Raw data

%%

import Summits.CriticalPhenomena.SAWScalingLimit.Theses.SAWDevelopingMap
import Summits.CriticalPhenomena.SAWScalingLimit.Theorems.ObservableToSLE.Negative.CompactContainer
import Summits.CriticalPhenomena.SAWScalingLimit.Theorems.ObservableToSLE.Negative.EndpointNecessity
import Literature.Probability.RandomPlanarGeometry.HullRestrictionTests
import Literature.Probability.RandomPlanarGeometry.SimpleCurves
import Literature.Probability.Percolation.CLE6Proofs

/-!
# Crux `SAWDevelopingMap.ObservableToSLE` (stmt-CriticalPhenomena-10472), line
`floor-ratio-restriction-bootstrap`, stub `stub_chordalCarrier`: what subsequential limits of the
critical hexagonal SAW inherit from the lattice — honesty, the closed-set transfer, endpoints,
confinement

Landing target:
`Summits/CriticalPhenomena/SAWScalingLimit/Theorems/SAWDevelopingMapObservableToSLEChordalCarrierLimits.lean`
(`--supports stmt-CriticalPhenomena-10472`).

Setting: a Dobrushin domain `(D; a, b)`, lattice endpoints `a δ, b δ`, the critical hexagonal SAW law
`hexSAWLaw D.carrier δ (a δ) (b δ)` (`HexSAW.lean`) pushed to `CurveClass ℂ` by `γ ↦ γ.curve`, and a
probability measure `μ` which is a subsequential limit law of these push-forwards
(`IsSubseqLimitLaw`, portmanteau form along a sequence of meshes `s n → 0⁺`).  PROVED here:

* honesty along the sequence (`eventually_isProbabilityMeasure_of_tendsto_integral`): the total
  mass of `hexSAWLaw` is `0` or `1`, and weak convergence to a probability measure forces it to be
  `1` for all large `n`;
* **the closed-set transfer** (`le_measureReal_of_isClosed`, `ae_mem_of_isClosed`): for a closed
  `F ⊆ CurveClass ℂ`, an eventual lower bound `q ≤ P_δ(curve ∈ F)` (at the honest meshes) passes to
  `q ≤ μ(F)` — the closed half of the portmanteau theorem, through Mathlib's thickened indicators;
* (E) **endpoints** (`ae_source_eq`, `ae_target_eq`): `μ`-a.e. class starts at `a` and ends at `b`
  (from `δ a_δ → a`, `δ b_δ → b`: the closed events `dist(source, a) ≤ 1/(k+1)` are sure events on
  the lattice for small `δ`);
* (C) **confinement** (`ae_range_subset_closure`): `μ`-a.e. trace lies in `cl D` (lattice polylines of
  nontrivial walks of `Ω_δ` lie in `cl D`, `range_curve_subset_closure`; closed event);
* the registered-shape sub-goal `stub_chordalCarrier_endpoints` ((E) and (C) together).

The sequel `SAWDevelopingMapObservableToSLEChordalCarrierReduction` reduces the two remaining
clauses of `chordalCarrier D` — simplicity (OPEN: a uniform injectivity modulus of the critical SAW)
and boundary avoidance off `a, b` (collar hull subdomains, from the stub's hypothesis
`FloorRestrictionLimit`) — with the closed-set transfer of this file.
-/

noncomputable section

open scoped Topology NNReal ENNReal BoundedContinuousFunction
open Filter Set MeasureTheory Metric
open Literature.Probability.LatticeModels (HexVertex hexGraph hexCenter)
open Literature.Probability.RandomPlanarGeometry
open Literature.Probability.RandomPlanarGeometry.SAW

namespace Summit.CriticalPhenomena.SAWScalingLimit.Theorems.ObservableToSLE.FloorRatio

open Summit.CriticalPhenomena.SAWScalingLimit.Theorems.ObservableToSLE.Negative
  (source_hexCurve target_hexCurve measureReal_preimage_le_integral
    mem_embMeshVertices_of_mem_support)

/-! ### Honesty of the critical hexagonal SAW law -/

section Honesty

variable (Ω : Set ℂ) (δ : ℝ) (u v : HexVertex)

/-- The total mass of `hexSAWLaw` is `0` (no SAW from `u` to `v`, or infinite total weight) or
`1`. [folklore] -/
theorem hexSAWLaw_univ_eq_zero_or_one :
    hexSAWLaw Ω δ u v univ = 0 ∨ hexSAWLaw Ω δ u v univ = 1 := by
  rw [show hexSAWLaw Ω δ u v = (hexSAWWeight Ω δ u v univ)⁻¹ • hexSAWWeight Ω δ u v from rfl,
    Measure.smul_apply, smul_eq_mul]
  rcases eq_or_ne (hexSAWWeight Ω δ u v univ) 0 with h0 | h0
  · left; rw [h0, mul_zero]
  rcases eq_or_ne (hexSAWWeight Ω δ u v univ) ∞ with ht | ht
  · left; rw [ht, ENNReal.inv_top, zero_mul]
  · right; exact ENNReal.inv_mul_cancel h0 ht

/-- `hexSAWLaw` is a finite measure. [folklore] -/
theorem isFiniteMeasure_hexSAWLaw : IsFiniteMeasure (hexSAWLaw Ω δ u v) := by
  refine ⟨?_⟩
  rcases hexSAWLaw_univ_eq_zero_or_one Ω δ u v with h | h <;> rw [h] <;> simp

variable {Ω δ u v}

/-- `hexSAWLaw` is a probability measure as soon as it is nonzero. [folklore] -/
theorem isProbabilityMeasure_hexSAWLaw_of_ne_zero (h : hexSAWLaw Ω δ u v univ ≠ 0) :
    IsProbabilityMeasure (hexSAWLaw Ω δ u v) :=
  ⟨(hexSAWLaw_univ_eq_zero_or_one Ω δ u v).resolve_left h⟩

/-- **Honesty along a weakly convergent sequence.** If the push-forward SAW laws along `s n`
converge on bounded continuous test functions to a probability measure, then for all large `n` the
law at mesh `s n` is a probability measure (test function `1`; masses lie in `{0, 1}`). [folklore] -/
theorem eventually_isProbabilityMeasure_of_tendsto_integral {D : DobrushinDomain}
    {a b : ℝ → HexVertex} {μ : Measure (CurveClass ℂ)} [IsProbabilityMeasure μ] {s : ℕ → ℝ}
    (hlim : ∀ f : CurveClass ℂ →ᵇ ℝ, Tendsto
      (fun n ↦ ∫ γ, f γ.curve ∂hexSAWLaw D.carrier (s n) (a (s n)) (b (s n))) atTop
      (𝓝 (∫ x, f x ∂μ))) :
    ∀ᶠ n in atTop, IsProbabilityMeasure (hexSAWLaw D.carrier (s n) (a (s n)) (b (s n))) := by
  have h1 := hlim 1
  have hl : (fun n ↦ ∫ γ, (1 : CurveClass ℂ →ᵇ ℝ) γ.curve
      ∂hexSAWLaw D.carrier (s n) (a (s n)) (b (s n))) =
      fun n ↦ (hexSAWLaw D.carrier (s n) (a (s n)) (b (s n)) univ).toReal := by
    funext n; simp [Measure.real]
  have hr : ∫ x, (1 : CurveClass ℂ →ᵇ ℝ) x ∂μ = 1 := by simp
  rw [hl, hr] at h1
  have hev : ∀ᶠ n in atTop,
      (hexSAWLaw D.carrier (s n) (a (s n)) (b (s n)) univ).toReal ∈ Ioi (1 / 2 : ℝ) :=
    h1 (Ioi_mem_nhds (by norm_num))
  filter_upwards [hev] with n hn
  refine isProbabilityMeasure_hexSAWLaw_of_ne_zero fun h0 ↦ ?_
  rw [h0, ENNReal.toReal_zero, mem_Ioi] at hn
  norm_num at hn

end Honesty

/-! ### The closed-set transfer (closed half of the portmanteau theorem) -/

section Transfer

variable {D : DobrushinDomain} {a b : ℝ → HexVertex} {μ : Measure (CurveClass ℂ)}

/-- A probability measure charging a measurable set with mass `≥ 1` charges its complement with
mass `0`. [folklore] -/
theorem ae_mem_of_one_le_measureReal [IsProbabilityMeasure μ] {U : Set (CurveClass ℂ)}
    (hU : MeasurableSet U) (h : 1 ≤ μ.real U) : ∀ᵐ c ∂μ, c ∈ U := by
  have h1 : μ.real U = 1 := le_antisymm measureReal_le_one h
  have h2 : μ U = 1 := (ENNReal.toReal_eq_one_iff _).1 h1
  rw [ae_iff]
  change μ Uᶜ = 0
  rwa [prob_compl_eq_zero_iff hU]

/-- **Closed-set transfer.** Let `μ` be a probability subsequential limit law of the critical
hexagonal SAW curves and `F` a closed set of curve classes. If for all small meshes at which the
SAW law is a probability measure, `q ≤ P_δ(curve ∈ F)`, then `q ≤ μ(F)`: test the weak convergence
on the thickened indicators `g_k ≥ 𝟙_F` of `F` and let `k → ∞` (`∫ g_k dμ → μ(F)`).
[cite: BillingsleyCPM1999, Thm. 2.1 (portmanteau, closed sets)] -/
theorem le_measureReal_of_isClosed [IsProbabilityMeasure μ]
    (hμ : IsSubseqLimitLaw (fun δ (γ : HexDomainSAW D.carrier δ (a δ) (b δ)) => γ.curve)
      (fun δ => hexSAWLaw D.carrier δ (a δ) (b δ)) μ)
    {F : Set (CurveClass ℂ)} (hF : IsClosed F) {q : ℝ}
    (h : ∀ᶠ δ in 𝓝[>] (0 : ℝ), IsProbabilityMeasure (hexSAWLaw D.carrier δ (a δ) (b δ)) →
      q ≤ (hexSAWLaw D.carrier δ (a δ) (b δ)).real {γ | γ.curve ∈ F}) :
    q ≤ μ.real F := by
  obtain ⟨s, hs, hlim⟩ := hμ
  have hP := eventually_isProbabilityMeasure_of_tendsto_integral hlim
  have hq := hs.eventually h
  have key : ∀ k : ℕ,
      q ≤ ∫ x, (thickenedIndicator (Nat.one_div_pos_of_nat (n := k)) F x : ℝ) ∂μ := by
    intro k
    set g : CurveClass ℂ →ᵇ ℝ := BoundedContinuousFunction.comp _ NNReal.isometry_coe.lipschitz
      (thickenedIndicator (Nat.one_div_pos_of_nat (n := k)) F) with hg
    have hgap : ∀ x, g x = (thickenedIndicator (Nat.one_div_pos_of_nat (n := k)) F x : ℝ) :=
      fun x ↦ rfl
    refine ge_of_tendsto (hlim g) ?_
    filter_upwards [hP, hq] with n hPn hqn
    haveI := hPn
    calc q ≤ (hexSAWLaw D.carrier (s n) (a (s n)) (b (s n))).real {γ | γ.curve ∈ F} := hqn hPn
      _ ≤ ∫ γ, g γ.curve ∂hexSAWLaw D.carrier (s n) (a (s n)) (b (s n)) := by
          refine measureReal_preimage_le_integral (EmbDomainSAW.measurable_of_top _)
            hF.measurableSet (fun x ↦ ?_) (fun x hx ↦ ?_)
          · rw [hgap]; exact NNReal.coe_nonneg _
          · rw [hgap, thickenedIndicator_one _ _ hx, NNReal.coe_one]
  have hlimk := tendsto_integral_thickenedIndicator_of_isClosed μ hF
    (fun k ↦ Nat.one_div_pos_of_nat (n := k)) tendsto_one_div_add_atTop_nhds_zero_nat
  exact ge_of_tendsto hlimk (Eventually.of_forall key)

%%

Exercise goal
State the number of lines in the records above that contain the string "hexagonal", and give nothing else.

Exercise output
4